Leggendo oggi le molte lettere indirizzate a Edvige, ai suoi genitori, ai figli, alle persone con cui aveva rapporti di affari, emerge l’alta qualità della scrittura di Massimo Sella.
Il fraseggio, la coloratura della fantasia nel descrivere i fatti, l’indagine umana e affettuosa delle relazioni e la descrizione dei luoghi conferivano alla sua scrittura un interesse e un piacere per la conoscenza dei fatti descritti.
Di stampato e pubblicato non vi è che la Bürsch e questo fu per merito del figlio Alfonso.
Gli altri scritti furono quasi tutti dedicati ai membri della famiglia, a cominciare con le Lettere a Silvia, la nipote, e furono "pubblicati" come una sorta di edizione interna alla famiglia con bella presentazione, quasi a rappresentare la qualità privata del suo mondo relazionale.
Del resto leggendo le lettere di lavoro, quasi sempre ne emerge una qualità di scrittura e un resa dell'atmosfera che vanno oltre le necessità divulgative di una pubblicazione di lavoro.
Bambino, già scriveva con proprietà del significato delle sue emozioni, rivolgendosi ai genitori genuinamente amati, così come si evince dalle tante lettere conservate che scrisse dai primi anni fino agli ultimi della sua vita. Queste in sé offrono un paesaggio della storia e dello sviluppo della famiglia, oltre che di lui stesso.
Così le molte pubblicazioni scientifiche portano l’impronta di una scrittura rigorosa, ma nello stesso tempo illuminata da una visione tridimensionale del fenomeno investigato, al di là della pura dizione tecnica.
Nel 1943 morì l’amatissima moglie Edvige e al contempo l’Istria e Rovigno furono perdute all’Italia e così l’Istituto di Biologia Marina, da lui diretto e condotto a progressivo sviluppo lungo i 20 anni in cui lo diresse, lo amò e lo rese più ricco e completo. Durante questo momento di tormento emotivo e lotta per non precipitare in un lutto infinito e senza uscita, egli intraprese un lungo viaggio di risalita e lo scrittore compiuto e latente ne emerse; ben fu riconosciuto dal figlio Alfonso che dopo la sua morte curò e pubblicò il testo del padre sulla Valle di Edvige, La Bürsch.

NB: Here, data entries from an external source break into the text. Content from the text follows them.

include hT hν in
/-- the same with EXACT isometries on the chirps and the Fourier operator and a constant on the Levi operators (the
shape of the facts: `|ψ| = 1`, Plancherel for the self-dual measure, Haar measure scaling under `GL_n(𝐀_F)`).
[cite: Weil1964, Chap. I n° 13 p. 160; MoeglinVignerasWaldspurger1987, Chap. 2 II.6] -/
theorem adelicMpCont.toOp_mem_scaledIsometries_of_generators' (i : piSchwartzBruhat F (Fin n) →ₗ[ℂ] H)
    (hm : ∀ a : GL (Fin n) (AdeleRing (𝓞 F) F), ∃ r : ℝ, 0 < r ∧ ∀ Φ : piSchwartzBruhat F (Fin n),
      ‖i (MpPsi.toOp (adelicSchrodinger F (Fin n) T) (leviPair F T hT a) Φ)‖ = r * ‖i Φ‖)
    (hv : ∀ (c : Matrix (Fin n) (Fin n) (AdeleRing (𝓞 F) F)) (hc : c.IsSymm) (Φ : piSchwartzBruhat F (Fin n)),
      ‖i (MpPsi.toOp (adelicSchrodinger F (Fin n) T) (unipPair F T hT c hc) Φ)‖ = ‖i Φ‖)
    (hJ : ∀ Φ : piSchwartzBruhat F (Fin n), ‖i ((fourierEquiv F (Fin n) ν hν).symm Φ)‖ = ‖i Φ‖)
    (p : adelicMpCont F (Fin n) T) : adelicMpCont.toOp F (Fin n) T p ∈ scaledIsometries i :=
  adelicMpCont.toOp_mem_scaledIsometries_of_generators T hT ν hν i hm
    (fun c hc => mem_scaledIsometries_of_norm_eq i (hv c hc))
    (by rw [toOp_weylPair]; exact mem_scaledIsometries_of_norm_eq i hJ) p

end Generators

/-! ## §3 The unitary leg -/

section Leg

variable {H : Type*} [NormedAddCommGroup H] [NormedSpace ℂ H] [CompleteSpace H]
variable (i : piSchwartzBruhat F ι →ₗ[ℂ] H) (hd : DenseRange i)
  (hall : ∀ p : adelicMpCont F ι T, adelicMpCont.toOp F ι T p ∈ scaledIsometries i)
  (ρH : Representation ℂ (AdelicHeisenberg F ι T) H) (hρc : ∀ h, Continuous (ρH h))
  (hρi : ∀ (h : AdelicHeisenberg F ι T) (Φ : piSchwartzBruhat F ι), ρH h (i Φ) = i (adelicSchrodinger F ι T h Φ))
omit [NeZero N] in
/-- `σ_{ins_i(s,y)} = (r_s)_y` for the layers `r = layerOf i σ`. [folklore] -/
theorem spinAt_ins (i : Fin (d' + 1)) (σ : SpinConfig (TorusSite (d' + 1) N)) (s : ZMod N)
    (y : TorusSite d' N) : spinAt (Torus.ins i s y) σ = spinAt y (layerOf i σ s) := rfl

/-- **The energy of the torus by layers** (Kramers–Wannier 1941; Schultz–Mattis–Lieb 1964, §II,
eqs. (2.2)–(2.3), in `d' + 1` dimensions): for `N ≥ 3`,
`-H(σ) = ∑_s E_h(r_s) + ∑_s C(r_s, r_{s+1})` with `r_s` the `s`-th layer orthogonal to `e_i`.
[cite: SchultzMattisLieb1964, §II eqs. (2.2)–(2.3)] -/
theorem neg_isingHamiltonian_torus_eq_layers (hN : 3 ≤ N) (i : Fin (d' + 1)) (h : ℝ)
    (σ : SpinConfig (TorusSite (d' + 1) N)) :
    -isingHamiltonian (torusGraph (d' + 1) N) Finset.univ h .free σ =
      ∑ s, layerEnergy h (layerOf i σ s) + ∑ s, couplingEnergy (layerOf i σ s) (layerOf i σ (s + 1)) := by
  simp only [isingHamiltonian, interactionEdges_free, edgesIn_univ_eq, neg_sub, sub_neg_eq_add,
    sum_edgeFinset_torusGraph hN, bondSpin_mk]
  simp only [sum_torus_eq_sum_sum i]
  simp only [Fin.sum_univ_succAbove _ i, Torus.ins_add_single_self, Torus.ins_add_single_succAbove,
    spinAt_ins, layerEnergy, couplingEnergy, Finset.sum_add_distrib, Finset.mul_sum]
  abel

/-- The **inter-layer coupling matrix** `K(r, r') = e^{β ∑_y r_y r'_y}` (Schultz–Mattis–Lieb's `V₁`).
[cite: SchultzMattisLieb1964, §II] -/
def couplingMatrix (β : ℝ) : Matrix (Layer d' N) (Layer d' N) ℝ :=
  fun r r' => Real.exp (β * couplingEnergy r r')

/-- The square root of the intra-layer Boltzmann factor, `e^{β E_h(r)/2}`. [cite: SchultzMattisLieb1964, §II] -/
def halfLayerWeight (β h : ℝ) (r : Layer d' N) : ℝ := Real.exp (β * layerEnergy h r / 2)

/-- The **symmetrised transfer matrix** in the direction `e_i`:
`A(r, r') = e^{βE_h(r)/2} e^{β∑_y r_y r'_y} e^{βE_h(r')/2}` (Schultz–Mattis–Lieb 1964, §II,
`V = V₂^{1/2} V₁ V₂^{1/2}`). [cite: SchultzMattisLieb1964, §II] -/
def transferMatrix (β h : ℝ) : Matrix (Layer d' N) (Layer d' N) ℝ :=
  fun r r' => halfLayerWeight β h r * couplingMatrix β r r' * halfLayerWeight β h r'

/-- `A = D K D` with `D = diag(e^{βE_h/2})`. [cite: SchultzMattisLieb1964, §II] -/
theorem transferMatrix_eq (β h : ℝ) :
    transferMatrix (d' := d') (N := N) β h =
      diagonal (halfLayerWeight β h) * couplingMatrix β * diagonal (halfLayerWeight β h) := by
  ext r r'
  rw [Matrix.mul_diagonal, Matrix.diagonal_mul]
  simp only [transferMatrix]

/-- `K` is symmetric. [folklore] -/
theorem couplingMatrix_isHermitian (β : ℝ) : (couplingMatrix (d' := d') (N := N) β).IsHermitian := by
  refine Matrix.IsHermitian.ext fun r r' => ?_
  rw [star_trivial, couplingMatrix, couplingMatrix, couplingEnergy_comm]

La Valle di Edvige è la valle Cervo e fu questa fatta rivivere da Massimo visitandola ed esplorandola in tutti suoi anfratti ed aspetti, geografici, culturali, storici, indagando giorno dopo giorno, consultando gli abitanti, visitati di persona in tutti i paesi, particolarmente le vecchie persone depositarie di parole dialettali in via d’estinzione: ne uscì un libro di molti capitoli simbolicamente correlati, forse ancora in attesa di più attenta e colta presentazione.
In quegli stessi anni dopo il ’43, scrisse anche altri testi rivolti all’interno della famiglia e agli amici particolarmente vicini, alcuni rilegati preziosamente, come Lettere a Silvia, e così Il viaggio in Sardegna, il Castagno, l’Ulivo, questi gli ultimi tre anche corredati da fotografie, sempre con il pensiero rivolto a persone amate o stimate, con cui condividere l'esperienza.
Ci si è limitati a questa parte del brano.